------ DATA TO USE

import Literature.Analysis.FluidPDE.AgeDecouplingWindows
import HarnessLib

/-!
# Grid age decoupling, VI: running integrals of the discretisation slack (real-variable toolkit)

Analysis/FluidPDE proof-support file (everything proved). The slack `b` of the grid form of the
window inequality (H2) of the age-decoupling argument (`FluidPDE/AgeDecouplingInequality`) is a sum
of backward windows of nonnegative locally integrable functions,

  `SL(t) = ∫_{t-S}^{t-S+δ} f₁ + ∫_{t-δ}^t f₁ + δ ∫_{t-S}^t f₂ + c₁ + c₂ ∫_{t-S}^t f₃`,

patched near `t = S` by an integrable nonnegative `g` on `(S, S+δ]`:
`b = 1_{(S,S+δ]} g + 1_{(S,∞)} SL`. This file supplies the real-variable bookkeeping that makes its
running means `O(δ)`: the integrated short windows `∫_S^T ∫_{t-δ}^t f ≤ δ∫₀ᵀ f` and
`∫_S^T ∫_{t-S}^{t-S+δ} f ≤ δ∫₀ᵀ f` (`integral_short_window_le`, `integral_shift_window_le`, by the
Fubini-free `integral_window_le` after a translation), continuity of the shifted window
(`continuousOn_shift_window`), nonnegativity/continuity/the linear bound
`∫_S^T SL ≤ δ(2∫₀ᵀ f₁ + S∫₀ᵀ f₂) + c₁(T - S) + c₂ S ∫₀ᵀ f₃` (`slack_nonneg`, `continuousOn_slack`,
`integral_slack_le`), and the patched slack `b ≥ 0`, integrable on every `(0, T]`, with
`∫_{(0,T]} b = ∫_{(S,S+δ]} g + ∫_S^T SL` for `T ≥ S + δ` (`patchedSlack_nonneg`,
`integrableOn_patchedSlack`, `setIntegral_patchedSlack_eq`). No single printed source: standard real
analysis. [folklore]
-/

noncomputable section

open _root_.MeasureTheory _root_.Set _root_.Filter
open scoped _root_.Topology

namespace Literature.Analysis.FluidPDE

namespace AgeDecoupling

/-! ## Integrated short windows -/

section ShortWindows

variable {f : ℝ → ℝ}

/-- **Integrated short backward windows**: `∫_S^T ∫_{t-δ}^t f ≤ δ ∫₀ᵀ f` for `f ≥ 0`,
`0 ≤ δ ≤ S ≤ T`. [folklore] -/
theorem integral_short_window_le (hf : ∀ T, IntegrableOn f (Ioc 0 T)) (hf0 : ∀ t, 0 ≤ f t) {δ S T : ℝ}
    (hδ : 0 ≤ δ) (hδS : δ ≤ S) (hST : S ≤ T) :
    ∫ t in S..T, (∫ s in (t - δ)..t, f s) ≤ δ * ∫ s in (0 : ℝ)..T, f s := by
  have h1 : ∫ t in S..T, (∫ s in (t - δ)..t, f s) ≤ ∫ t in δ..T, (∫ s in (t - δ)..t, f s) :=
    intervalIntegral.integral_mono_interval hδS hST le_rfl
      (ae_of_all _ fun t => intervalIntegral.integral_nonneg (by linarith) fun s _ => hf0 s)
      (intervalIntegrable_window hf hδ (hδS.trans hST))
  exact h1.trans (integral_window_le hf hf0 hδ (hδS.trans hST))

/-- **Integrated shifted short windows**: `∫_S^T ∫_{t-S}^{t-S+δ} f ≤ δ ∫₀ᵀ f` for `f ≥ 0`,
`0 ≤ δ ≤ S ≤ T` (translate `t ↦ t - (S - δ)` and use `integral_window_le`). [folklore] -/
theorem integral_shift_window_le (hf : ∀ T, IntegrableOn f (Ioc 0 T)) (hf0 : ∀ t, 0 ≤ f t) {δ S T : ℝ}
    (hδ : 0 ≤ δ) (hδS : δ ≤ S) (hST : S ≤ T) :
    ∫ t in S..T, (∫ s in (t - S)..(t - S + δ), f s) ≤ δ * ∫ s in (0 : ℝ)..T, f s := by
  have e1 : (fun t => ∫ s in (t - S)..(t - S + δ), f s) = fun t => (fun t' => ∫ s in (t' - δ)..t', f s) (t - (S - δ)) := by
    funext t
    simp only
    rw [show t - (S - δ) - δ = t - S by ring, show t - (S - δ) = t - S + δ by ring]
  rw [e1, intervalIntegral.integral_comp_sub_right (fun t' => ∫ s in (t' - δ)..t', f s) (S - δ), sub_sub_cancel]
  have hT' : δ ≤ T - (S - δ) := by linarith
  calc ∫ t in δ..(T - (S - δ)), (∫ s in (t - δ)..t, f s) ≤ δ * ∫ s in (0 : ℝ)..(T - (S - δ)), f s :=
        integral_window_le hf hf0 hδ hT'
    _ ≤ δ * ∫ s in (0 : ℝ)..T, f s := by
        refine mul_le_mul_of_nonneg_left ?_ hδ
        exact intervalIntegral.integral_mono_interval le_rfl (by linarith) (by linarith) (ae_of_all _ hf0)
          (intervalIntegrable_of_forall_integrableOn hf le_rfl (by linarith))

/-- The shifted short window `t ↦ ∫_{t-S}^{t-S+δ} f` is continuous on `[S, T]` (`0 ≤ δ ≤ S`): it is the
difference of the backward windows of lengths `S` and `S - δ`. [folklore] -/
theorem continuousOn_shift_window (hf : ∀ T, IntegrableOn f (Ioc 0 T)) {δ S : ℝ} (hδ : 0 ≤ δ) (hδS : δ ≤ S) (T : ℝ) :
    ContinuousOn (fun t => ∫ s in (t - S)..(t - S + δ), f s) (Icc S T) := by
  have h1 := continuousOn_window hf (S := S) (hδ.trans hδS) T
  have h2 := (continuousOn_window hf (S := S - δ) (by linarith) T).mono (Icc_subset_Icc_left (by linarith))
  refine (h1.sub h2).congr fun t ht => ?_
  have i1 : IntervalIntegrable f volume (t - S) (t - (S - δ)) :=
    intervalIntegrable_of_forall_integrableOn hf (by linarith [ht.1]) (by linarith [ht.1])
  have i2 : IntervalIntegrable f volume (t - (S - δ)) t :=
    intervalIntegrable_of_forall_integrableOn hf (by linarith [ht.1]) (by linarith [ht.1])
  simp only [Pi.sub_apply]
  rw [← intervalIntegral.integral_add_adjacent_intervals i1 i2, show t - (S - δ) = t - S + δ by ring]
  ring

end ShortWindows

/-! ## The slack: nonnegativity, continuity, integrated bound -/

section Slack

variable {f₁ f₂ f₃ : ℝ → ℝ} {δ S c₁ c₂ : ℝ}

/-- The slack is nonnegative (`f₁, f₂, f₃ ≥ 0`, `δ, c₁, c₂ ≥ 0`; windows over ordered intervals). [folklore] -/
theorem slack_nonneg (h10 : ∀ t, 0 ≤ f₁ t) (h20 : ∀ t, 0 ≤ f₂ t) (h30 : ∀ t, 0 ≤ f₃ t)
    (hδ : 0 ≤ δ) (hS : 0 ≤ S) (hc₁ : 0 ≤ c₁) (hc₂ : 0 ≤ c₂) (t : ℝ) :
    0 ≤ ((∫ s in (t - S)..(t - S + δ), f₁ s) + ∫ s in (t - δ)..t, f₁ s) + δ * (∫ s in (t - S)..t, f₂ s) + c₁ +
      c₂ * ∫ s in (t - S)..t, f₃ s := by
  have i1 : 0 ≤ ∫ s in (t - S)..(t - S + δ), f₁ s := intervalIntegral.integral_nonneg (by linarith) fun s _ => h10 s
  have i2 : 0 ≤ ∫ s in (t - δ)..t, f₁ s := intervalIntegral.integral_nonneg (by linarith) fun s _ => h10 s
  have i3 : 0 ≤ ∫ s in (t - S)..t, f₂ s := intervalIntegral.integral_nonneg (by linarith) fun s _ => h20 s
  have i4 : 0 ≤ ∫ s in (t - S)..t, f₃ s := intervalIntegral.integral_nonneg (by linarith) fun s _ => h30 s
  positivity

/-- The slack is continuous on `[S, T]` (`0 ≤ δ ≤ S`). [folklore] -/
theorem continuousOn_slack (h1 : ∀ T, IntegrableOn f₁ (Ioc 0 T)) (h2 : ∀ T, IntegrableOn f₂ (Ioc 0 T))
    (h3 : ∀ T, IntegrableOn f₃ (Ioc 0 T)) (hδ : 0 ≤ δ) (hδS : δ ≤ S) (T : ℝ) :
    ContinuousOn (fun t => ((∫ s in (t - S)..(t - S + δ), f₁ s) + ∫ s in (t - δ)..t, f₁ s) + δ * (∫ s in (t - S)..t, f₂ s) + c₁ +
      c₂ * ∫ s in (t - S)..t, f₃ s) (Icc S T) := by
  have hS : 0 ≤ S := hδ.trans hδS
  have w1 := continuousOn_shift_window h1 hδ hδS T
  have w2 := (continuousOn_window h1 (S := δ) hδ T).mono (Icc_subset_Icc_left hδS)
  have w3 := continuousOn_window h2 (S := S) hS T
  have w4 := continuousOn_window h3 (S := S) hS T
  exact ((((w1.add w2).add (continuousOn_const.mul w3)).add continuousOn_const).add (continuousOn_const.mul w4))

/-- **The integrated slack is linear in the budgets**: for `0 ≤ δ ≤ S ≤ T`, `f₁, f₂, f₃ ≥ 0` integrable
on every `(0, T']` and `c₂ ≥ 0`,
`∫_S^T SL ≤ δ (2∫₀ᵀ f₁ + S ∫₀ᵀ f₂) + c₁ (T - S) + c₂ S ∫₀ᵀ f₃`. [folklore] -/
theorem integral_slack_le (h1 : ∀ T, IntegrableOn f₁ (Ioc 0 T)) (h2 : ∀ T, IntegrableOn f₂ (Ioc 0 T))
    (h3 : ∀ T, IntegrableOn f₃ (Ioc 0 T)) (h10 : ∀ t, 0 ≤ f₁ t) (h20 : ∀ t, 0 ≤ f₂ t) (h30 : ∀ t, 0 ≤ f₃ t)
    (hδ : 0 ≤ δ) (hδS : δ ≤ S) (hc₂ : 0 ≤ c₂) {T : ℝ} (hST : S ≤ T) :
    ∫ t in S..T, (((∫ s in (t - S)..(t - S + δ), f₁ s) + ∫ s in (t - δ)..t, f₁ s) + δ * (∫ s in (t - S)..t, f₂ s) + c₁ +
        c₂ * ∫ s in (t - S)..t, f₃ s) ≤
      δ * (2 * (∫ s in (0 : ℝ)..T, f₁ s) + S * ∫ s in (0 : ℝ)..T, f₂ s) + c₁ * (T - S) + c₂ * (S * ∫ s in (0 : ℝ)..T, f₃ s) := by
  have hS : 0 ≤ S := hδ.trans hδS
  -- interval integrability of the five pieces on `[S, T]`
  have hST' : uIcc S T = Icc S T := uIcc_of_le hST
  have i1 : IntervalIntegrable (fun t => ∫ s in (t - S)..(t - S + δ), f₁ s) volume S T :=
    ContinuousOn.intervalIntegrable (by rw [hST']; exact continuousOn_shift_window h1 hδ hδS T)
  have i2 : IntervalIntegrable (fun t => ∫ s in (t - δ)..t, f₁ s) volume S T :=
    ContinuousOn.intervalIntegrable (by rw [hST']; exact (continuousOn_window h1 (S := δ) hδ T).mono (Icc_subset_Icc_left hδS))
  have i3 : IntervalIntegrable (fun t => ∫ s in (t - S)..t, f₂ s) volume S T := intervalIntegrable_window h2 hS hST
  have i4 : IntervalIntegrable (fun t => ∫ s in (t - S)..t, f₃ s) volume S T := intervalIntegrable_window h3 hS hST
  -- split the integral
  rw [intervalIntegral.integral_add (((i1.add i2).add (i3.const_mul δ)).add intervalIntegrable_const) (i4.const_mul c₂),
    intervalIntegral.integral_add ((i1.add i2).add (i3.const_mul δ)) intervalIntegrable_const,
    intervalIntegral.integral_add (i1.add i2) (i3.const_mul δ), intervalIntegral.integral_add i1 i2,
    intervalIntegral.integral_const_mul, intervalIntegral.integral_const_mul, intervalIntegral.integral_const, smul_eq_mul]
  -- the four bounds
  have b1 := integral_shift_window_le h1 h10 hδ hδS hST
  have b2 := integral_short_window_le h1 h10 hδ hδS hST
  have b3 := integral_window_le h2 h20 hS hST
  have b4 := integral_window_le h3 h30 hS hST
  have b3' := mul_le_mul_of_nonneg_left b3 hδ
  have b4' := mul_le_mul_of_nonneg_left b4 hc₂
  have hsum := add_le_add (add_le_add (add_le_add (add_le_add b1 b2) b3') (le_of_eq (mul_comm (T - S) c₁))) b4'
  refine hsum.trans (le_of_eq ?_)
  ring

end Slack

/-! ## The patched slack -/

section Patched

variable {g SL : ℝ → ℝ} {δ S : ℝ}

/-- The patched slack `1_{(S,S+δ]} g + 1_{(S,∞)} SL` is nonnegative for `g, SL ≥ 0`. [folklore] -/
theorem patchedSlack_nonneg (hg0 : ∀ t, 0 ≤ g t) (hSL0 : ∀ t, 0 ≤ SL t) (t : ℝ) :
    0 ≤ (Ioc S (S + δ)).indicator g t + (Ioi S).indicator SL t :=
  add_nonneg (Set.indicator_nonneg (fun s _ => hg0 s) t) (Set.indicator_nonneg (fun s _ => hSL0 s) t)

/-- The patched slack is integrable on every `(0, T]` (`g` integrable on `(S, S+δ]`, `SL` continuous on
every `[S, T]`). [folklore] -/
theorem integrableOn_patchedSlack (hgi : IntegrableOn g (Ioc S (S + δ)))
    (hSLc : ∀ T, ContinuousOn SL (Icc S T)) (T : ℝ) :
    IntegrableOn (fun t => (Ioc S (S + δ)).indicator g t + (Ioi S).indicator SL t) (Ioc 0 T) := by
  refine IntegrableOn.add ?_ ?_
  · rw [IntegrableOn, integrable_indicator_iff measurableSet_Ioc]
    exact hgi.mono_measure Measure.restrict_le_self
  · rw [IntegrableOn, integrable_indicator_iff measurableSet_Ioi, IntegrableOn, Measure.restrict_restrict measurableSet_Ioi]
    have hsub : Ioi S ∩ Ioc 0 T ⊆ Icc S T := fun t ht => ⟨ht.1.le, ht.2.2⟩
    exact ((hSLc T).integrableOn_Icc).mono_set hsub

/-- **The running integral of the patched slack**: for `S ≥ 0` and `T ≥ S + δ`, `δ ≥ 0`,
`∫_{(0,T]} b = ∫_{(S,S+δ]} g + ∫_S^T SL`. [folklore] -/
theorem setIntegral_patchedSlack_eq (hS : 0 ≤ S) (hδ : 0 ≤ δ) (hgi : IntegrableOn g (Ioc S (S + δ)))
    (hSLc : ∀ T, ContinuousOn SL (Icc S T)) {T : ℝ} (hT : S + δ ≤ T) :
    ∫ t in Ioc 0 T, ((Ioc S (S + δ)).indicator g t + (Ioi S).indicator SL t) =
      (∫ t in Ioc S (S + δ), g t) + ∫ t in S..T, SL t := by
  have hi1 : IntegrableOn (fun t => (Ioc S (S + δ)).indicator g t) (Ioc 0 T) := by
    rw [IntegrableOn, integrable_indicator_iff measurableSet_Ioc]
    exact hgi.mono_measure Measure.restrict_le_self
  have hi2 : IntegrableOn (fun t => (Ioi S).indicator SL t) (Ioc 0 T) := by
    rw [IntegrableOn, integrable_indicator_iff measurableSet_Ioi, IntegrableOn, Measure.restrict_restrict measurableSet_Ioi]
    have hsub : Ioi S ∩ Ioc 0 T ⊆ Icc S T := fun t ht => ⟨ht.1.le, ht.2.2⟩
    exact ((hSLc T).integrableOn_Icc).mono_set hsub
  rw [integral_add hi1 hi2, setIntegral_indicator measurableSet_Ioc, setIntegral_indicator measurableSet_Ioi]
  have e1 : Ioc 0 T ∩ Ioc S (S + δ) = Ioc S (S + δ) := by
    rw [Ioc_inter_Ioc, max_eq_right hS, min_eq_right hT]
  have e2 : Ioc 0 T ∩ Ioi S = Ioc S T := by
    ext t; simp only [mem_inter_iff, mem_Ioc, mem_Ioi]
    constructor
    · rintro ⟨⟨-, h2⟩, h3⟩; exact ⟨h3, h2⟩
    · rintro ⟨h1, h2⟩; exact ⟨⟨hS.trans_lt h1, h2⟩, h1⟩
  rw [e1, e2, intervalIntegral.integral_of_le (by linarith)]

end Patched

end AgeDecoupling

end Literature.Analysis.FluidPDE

------------

• **EXERCISE PROMPT**:
Look over the entries for "section", then copy every line that includes that string.

• **OUTPUT BELOW**:
noncomputable section
section ShortWindows
section Slack
section Patched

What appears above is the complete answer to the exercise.